T.R. : Quelle est votre action aujourd’hui pour améliorer globalement la sécurité en IRM ?
J.B. : j’ai mis en place une structure de formation (SafetiRM – La sécurité sans condition – safetirm@yahoo.com) et je sensibilise les centres d’imagerie médicale à la gestion des risques, trop méconnus pour certains. Les retours des centres dépassent mes espérances. Les professionnels m’informent, lorsque je les revois, qu’ils ont changé leurs pratiques significativement depuis qu’ils ont été formés. J’en suis très heureux. Parallèlement à la formation, j’enquête sur les incidents qui se produisent dans les centres d’IRM en France.
T.R. : Sous quelle forme cette enquête se met-elle en place et quelles sont les informations que vous recherchez ?
J.B. : J’ai créé une plateforme web accessible par un QRCode (voir ci-contre) et par laquelle les professionnels de l’IRM sont appelés à déclarer les incidents qui pourraient survenir dans leur centre. Le but serait que ce QRCode soit affiché au plus près de chaque console. Il s’agit d’un recueil anonyme, ce qui devrait encourager les réticents. Le but est de recenser au jour le jour les incidents et de créer une base statistique afin d’évaluer les « mauvaises habitudes » susceptibles de provoquer ces incidents, puis de proposer des solutions correctives.
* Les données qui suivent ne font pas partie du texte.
import Literature.NumberTheory.LFunctions.WeilTwoPrimeOddMarginKBase
import Literature.NumberTheory.LFunctions.WeilTwoPrimeOddMarginKDataP9
import Literature.NumberTheory.LFunctions.WeilBlockRowsPZ
import Literature.NumberTheory.LFunctions.WeilBlockRowsFast
import HarnessLib

/-!
# Two-prime odd-margin certificate K: dominance of rows 5–9 of `R = S'_odd(κ') − UᵀU` (factored data)

`WeilCert.checkDomRowPZ` with the materialized block `weilCert23KPm`, the factored inverse `weilCert23KDn/weilCert23KLs` and the Bessel block `weilCert23KHp`, row by row via the linear-traversal check `WeilCert.checkDomRowF` (`decide +kernel`) and `WeilCert.checkDomRowPZ_of_F`; converted to `checkDomRow` by `WeilCert.checkDomRow_of_PZ` in the assembly file. Pure proof file.
-/

noncomputable section

namespace Literature.NumberTheory.LFunctions

set_option maxHeartbeats 0 in
/-- Kernel check of the dominance of row 5 of `R` (certificate K, factored data). [folklore] -/
theorem checkDomRowPZ1_5_weilCert23K :
    weilCert23KBase.checkDomRowPZ weilCert23KPm weilCert23KDn weilCert23KLs weilCert23KHp weilCert23KKappa' 1 5 = true :=
  WeilCert.checkDomRowPZ_of_F (by decide) (by decide +kernel : weilCert23KBase.checkDomRowF weilCert23KPm weilCert23KDn weilCert23KLs weilCert23KHp weilCert23KKappa' 1 5 = true)

set_option maxHeartbeats 0 in
/-- Kernel check of the dominance of row 6 of `R` (certificate K, factored data). [folklore] -/
theorem checkDomRowPZ1_6_weilCert23K :
    weilCert23KBase.checkDomRowPZ weilCert23KPm weilCert23KDn weilCert23KLs weilCert23KHp weilCert23KKappa' 1 6 = true :=
  WeilCert.checkDomRowPZ_of_F (by decide) (by decide +kernel : weilCert23KBase.checkDomRowF weilCert23KPm weilCert23KDn weilCert23KLs weilCert23KHp weilCert23KKappa' 1 6 = true)

set_option maxHeartbeats 0 in
/-- Kernel check of the dominance of row 7 of `R` (certificate K, factored data). [folklore] -/
theorem checkDomRowPZ1_7_weilCert23K :
    weilCert23KBase.checkDomRowPZ weilCert23KPm weilCert23KDn weilCert23KLs weilCert23KHp weilCert23KKappa' 1 7 = true :=
  WeilCert.checkDomRowPZ_of_F (by decide) (by decide +kernel : weilCert23KBase.checkDomRowF weilCert23KPm weilCert23KDn weilCert23KLs weilCert23KHp weilCert23KKappa' 1 7 = true)

set_option maxHeartbeats 0 in
/-- Kernel check of the dominance of row 8 of `R` (certificate K, factored data). [folklore] -/
theorem checkDomRowPZ1_8_weilCert23K :
    weilCert23KBase.checkDomRowPZ weilCert23KPm weilCert23KDn weilCert23KLs weilCert23KHp weilCert23KKappa' 1 8 = true :=
  WeilCert.checkDomRowPZ_of_F (by decide) (by decide +kernel : weilCert23KBase.checkDomRowF weilCert23KPm weilCert23KDn weilCert23KLs weilCert23KHp weilCert23KKappa' 1 8 = true)

set_option maxHeartbeats 0 in
/-- Kernel check of the dominance of row 9 of `R` (certificate K, factored data). [folklore] -/
theorem checkDomRowPZ1_9_weilCert23K :
    weilCert23KBase.checkDomRowPZ weilCert23KPm weilCert23KDn weilCert23KLs weilCert23KHp weilCert23KKappa' 1 9 = true :=
  WeilCert.checkDomRowPZ_of_F (by decide) (by decide +kernel : weilCert23KBase.checkDomRowF weilCert23KPm weilCert23KDn weilCert23KLs weilCert23KHp weilCert23KKappa' 1 9 = true)


end Literature.NumberTheory.LFunctions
Ces incidents peuvent être d’origines différentes. On connaît bien l’effet missile, lorsqu’un matériel ferromagnétique est attiré contre le statif, ou les brûlures. Mais d’autres incidents, comme la perte auditive, le dysfonctionnement d’un dispositif médical implanté ou la réaction au produit de contraste gadoliné, sans compter le quench (volontaire ou spontané), peuvent survenir si l’on n’y prend garde. Sept accidents m’ont déjà été recensés depuis l’annonce que j’ai faite aux Journées Francophones d’IRM de l’AFPPE le 13 mai 2023 !
T.R. : Vous reprenez en quelque sorte le processus instauré par l’Autorité de Sureté Nucléaire (ASN) pour prévenir les accidents de radioptrotection...
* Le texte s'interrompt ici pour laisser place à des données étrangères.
/-! ## §4  (5.13.3) as printed: the integrated equation for the region expectations -/

variable {Δ} in
/-- **DISPLAY (5.13.3), THE INTEGRATED EQUATION, IN THE CORRECTED FORM OF G-C2-24, FOR THE GAUSSIAN EXPECTATIONS OF A
REGION `X`** (*«⟨Π_{i∈I} f(□_i)⟩_1 = Σ_{Γ⊂I} ∫ds_Γ Σ_{π∈𝒫(Γ)} ⟨Π_{α∈π}[Σ_{ω(α)} ⟨δ/δΦ, C_s□_{i₁}Δ□_{i₂}C_s … C_s(½δ/δΦ + ℱ)⟩]
Π_{i∈I} f(□_i)⟩_{s_Γ}», «⟨·⟩_{s_Γ,X} is defined by integrating over the fields in X only»*): for `Δ ≻ 0` with form bounds,
bounded measurable factors whose product `Π_{□_i⊂X} f(□_i)` lies in a smooth class `𝒞` on the fields of `X`
(closed under directional derivatives, `C¹`-bounded), and a base colouring `z₀` (any map `Finset I → Site blk X`; one
exists as soon as `X` has a site),
`⟨Π_{□_i⊂X} f(□_i)⟩_{1,X} = Σ_{Γ⊂I} ∫ds_Γ Σ_{σ∈smallParts Γ} (−1)^{|σ|} Σ_{P∈setPartitions σ} ⟨(Π_{c∈P} 𝕋_c) Π_{□_i⊂X} f(□_i)⟩_{s_Γ,X}`
(`s_i = 0` off `Γ`), `𝕋_c = ∂_{C_s𝔫(c)ℱ} + ½Σ_{pq}(C_s𝔫(c))_{pq}∂_p∂_q`, `C_s = (prec X s)⁻¹`, `N_b = M_b(s) + M_b(s)ᵀ` — the
composition `ftc_expansion_gauss` ∘ `Dexp_eq_dexp` ∘ `dexp_eq_sum_trains`; the print's `Π_{α∈π}` is the pair (`σ`, `P`)
and the vertices `□Δ□` are the corrected vertices `N_b`. [cite: BalabanImbrieJaffe1988, §5.13 Eq. (5.13.3) p.306] -/
theorem expect_one_eq_expansionSum_trains (hΔ : Δ.PosDef) {c C : ℝ} (hc : 0 < c)
    (hcΔ : ∀ v, c * (v ⬝ᵥ v) ≤ v ⬝ᵥ (Δ *ᵥ v)) (hCΔ : ∀ v, v ⬝ᵥ (Δ *ᵥ v) ≤ C * (v ⬝ᵥ v))
    (hfm : ∀ i, Measurable (f i)) (hfb : ∀ i, ∃ K, ∀ φ, |f i φ| ≤ K) (X : Finset I)
    (𝒞 : ((BIJ88PolymerRep5134Gauss.Site blk X → ℝ) → ℝ) → Prop)
    (hC : ∀ G, 𝒞 G → ContDiff ℝ 1 G ∧ (∃ K₀ : ℝ, ∀ φ, ‖G φ‖ ≤ K₀) ∧ ∃ K₁ : ℝ, ∀ φ, ‖fderiv ℝ G φ‖ ≤ K₁)
    (hD : ∀ G (u : BIJ88PolymerRep5134Gauss.Site blk X → ℝ), 𝒞 G → 𝒞 (fun φ => fderiv ℝ G φ u)) (hH : 𝒞 (obs blk f X))
    (z₀ : Finset I → BIJ88PolymerRep5134Gauss.Site blk X) :
    BIJ88PolymerRep5134Gauss.expect blk Δ ℱ f X (fun _ => 1)
      = expansionSum (univ : Finset I).toList
          (fun Γ s => ∑ σ ∈ smallParts Γ, (-1 : ℝ) ^ σ.card *
            ∑ P ∈ setPartitions σ, gexp (prec blk Δ X s) (src blk ℱ X)
              (trains (src blk ℱ X) (prec blk Δ X s)⁻¹
                (fun b => bmat (fun x : BIJ88PolymerRep5134Gauss.Site blk X => blk x.1) (Δ.submatrix Subtype.val Subtype.val) s b
                  + (bmat (fun x : BIJ88PolymerRep5134Gauss.Site blk X => blk x.1) (Δ.submatrix Subtype.val Subtype.val) s b)ᵀ)
                P.toList (obs blk f X))) 0 := by
  rw [ftc_expansion_gauss blk Δ ℱ f hΔ hfm hfb X]
  refine expansionSum_congr_cube (fun Γ σ hσ => ?_) _ fun _ => ⟨le_rfl, zero_le_one⟩
  rw [Dexp_eq_dexp blk ℱ f hΔ hc hcΔ hCΔ hfm hfb (nodup_toList _) X (fun i _ => mem_toList.2 (mem_univ i)) hσ,
    dexp_eq_sum_trains (fun x : BIJ88PolymerRep5134Gauss.Site blk X => blk x.1) (posDef_ΔX blk hΔ X) hc (formLower_ΔX blk hcΔ X)
      (formUpper_ΔX blk hCΔ X) hσ (src blk ℱ X) 𝒞 hC hD hH z₀ Γ, interpForm_X]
J.B. : Effectivement, la démarche est similaire. J’ajoute que le recueil de données ne se limite pas à la France et s’adresse à toute la francophonie. Et comme la technologie évolue rapidement, avec la montée en puissance des modalités à 3T, l’enquête a pour but d’identifier les incidents par type de machine 1,5T, 3T et bientôt 7T, et pourquoi pas 11,7T et 14T même s’il s’agit de centres d’imagerie de niches dédiés à la recherche pour le moment. J’en appelle donc, en particulier, aux conseillers à la prévention des risques liés aux champs électromagnétiques des centres d’imagerie instaurés par le décret pour répondre à cette enquête. Elle me permettra d’établir des études comme celles mises en place avec la base MAUDE aux Etats-Unis.
Enfin, mon objectif final est de faire bouger les lignes des instances afin d’établir la création d’un Diplôme d’électromagnétoprotection et de gestion des risques en IRM, pour obtenir la même crédibilité qu’un PCR. L’IRM est une technique inoffensive MAIS pas sans risques. De plus le décret 2016-1074 ne concerne que la sécurité des travailleurs. Il existe un vide quant à la sécurité des patients. Il faut absolument que la législation évolue dans ce sens.